---------- GIVEN RECORDS

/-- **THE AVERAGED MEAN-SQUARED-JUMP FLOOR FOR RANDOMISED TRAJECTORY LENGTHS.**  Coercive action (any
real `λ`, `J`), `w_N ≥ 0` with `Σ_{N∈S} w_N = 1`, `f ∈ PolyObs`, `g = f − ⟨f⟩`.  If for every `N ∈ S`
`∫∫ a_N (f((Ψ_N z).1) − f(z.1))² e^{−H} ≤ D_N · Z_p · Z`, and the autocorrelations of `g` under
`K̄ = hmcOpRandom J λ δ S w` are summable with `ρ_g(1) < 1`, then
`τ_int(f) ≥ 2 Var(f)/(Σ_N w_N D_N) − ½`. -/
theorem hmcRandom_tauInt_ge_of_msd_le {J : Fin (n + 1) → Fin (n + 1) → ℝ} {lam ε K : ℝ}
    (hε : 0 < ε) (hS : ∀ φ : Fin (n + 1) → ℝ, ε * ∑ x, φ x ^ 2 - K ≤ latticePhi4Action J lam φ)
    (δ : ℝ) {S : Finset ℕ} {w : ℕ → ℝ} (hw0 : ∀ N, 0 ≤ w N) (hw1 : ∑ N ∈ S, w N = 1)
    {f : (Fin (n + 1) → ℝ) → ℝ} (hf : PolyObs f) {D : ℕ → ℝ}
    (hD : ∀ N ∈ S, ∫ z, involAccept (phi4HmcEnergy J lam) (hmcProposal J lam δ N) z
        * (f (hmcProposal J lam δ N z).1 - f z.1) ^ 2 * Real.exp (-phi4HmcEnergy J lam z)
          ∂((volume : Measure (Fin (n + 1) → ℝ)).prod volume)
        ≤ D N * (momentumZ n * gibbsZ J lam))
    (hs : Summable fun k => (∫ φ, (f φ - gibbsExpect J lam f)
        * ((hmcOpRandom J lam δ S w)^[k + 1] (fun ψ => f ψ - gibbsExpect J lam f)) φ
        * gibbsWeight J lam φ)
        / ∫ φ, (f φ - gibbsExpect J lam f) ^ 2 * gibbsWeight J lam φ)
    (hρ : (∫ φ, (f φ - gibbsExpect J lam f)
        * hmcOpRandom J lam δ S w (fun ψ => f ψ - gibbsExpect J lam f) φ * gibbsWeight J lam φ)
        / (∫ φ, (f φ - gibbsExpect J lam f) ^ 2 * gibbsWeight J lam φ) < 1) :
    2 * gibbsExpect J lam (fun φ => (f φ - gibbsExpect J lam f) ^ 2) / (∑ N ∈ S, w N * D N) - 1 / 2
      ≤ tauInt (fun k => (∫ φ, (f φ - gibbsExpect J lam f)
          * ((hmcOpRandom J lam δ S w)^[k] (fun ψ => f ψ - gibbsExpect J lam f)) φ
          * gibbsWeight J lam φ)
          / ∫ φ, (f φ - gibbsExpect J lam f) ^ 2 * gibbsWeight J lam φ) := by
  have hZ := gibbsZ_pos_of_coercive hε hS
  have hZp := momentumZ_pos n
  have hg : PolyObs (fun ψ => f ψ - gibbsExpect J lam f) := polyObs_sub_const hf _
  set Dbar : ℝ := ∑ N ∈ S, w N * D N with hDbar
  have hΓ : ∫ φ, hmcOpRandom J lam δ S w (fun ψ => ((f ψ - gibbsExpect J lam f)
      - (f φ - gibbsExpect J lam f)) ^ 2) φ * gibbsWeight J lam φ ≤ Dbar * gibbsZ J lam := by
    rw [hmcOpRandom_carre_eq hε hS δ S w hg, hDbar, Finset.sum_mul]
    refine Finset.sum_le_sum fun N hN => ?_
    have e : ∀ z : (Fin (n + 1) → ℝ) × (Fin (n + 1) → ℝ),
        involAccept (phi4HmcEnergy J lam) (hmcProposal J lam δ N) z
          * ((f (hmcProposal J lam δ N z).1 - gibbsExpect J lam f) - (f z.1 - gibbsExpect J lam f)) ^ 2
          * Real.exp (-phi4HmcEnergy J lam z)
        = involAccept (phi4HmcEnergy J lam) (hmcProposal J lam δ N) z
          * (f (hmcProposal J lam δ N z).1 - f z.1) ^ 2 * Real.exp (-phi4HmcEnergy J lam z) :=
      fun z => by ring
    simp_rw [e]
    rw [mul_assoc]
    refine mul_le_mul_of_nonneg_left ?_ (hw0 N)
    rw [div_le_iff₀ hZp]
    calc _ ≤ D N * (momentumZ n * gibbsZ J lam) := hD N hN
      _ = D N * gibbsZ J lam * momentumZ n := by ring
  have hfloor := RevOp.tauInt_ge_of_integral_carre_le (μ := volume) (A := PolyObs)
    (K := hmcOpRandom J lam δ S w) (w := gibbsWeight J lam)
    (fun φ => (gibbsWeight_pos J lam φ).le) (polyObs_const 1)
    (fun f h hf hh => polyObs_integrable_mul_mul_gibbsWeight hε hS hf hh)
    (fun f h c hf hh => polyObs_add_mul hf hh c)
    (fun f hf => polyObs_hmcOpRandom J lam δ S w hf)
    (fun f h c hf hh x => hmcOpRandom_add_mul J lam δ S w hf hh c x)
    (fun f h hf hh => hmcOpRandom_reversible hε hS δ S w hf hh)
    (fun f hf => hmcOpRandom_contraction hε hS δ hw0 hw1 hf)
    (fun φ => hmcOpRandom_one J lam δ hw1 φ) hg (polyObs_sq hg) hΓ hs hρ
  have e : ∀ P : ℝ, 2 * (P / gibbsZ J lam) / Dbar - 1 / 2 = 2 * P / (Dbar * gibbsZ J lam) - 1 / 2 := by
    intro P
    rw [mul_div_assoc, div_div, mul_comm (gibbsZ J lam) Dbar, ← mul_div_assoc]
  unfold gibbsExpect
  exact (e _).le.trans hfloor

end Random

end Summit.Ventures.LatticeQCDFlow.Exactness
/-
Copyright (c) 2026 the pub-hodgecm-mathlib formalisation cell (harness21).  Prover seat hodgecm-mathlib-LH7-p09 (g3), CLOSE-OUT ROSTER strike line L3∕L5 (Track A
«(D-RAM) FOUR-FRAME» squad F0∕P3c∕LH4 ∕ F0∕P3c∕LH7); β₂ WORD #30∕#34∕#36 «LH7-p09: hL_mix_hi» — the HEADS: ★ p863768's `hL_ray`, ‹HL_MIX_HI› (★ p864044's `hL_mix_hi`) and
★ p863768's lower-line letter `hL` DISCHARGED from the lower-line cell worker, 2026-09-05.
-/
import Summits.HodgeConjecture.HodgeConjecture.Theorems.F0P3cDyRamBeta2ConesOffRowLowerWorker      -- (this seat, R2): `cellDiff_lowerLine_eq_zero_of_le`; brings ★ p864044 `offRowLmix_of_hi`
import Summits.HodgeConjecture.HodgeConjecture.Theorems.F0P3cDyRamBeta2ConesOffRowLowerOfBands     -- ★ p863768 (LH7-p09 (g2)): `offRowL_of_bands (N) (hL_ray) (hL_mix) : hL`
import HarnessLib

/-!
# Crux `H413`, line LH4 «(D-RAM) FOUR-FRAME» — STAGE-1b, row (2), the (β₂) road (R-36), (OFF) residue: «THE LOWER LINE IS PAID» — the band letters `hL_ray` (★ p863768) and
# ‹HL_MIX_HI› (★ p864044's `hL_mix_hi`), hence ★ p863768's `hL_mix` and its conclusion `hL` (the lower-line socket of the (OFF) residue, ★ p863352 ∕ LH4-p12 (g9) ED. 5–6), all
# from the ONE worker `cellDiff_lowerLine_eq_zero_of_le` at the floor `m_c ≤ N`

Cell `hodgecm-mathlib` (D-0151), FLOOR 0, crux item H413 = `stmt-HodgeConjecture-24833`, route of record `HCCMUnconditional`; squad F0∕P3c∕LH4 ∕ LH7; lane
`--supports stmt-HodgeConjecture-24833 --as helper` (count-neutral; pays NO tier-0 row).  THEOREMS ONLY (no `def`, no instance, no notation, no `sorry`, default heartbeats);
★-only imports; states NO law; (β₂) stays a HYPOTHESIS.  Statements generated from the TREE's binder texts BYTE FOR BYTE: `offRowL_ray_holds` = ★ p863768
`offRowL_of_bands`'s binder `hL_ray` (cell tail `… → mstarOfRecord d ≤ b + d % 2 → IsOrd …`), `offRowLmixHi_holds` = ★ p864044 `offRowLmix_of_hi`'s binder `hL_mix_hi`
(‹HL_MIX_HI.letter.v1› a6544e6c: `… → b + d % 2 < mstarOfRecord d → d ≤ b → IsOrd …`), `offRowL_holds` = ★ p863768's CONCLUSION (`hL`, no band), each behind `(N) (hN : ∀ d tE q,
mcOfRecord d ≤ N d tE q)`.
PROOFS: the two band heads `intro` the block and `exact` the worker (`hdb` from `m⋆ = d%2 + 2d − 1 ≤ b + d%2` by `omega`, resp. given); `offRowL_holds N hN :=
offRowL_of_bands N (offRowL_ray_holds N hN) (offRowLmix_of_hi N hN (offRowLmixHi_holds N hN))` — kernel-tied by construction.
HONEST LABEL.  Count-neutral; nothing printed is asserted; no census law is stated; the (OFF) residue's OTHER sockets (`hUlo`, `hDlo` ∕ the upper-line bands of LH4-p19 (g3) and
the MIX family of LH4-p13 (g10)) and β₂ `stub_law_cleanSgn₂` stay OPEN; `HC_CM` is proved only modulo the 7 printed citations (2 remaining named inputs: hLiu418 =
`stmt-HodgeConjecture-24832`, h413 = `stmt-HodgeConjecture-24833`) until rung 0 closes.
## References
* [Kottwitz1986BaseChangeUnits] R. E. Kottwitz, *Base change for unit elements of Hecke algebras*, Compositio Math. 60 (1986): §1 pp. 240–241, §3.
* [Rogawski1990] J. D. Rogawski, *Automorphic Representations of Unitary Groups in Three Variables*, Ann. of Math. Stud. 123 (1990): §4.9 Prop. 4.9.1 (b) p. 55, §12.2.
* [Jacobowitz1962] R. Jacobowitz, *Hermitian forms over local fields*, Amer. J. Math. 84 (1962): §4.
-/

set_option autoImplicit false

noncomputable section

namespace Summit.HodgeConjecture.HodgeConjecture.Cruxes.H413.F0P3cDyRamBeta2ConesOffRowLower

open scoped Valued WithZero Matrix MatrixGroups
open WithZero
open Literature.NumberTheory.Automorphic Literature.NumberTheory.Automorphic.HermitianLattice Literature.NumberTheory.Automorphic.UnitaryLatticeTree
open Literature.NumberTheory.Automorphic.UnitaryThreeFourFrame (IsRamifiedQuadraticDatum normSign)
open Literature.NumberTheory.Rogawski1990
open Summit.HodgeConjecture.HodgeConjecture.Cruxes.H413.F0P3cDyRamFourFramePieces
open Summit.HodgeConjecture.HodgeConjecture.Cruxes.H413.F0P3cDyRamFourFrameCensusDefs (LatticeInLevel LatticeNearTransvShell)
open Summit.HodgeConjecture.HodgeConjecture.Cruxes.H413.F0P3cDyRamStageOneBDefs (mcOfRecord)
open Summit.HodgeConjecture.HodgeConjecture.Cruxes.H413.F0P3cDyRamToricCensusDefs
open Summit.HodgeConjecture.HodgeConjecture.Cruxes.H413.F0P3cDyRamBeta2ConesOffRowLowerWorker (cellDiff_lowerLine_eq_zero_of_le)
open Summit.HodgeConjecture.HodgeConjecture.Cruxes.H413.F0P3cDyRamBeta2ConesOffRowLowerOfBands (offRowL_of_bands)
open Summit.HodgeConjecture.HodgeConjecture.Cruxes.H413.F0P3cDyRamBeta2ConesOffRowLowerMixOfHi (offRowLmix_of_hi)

--------------------

**PROBLEM TO WORK ON**.
Only the lines above from the one with "tauInt (fun k" up to and including the one with "- (f φ - gibbsExpect" should be repeated, exactly as written.

**RESPONSE AREA**.
      ≤ tauInt (fun k => (∫ φ, (f φ - gibbsExpect J lam f)
          * ((hmcOpRandom J lam δ S w)^[k] (fun ψ => f ψ - gibbsExpect J lam f)) φ
          * gibbsWeight J lam φ)
          / ∫ φ, (f φ - gibbsExpect J lam f) ^ 2 * gibbsWeight J lam φ) := by
  have hZ := gibbsZ_pos_of_coercive hε hS
  have hZp := momentumZ_pos n
  have hg : PolyObs (fun ψ => f ψ - gibbsExpect J lam f) := polyObs_sub_const hf _
  set Dbar : ℝ := ∑ N ∈ S, w N * D N with hDbar
  have hΓ : ∫ φ, hmcOpRandom J lam δ S w (fun ψ => ((f ψ - gibbsExpect J lam f)
      - (f φ - gibbsExpect J lam f)) ^ 2) φ * gibbsWeight J lam φ ≤ Dbar * gibbsZ J lam := by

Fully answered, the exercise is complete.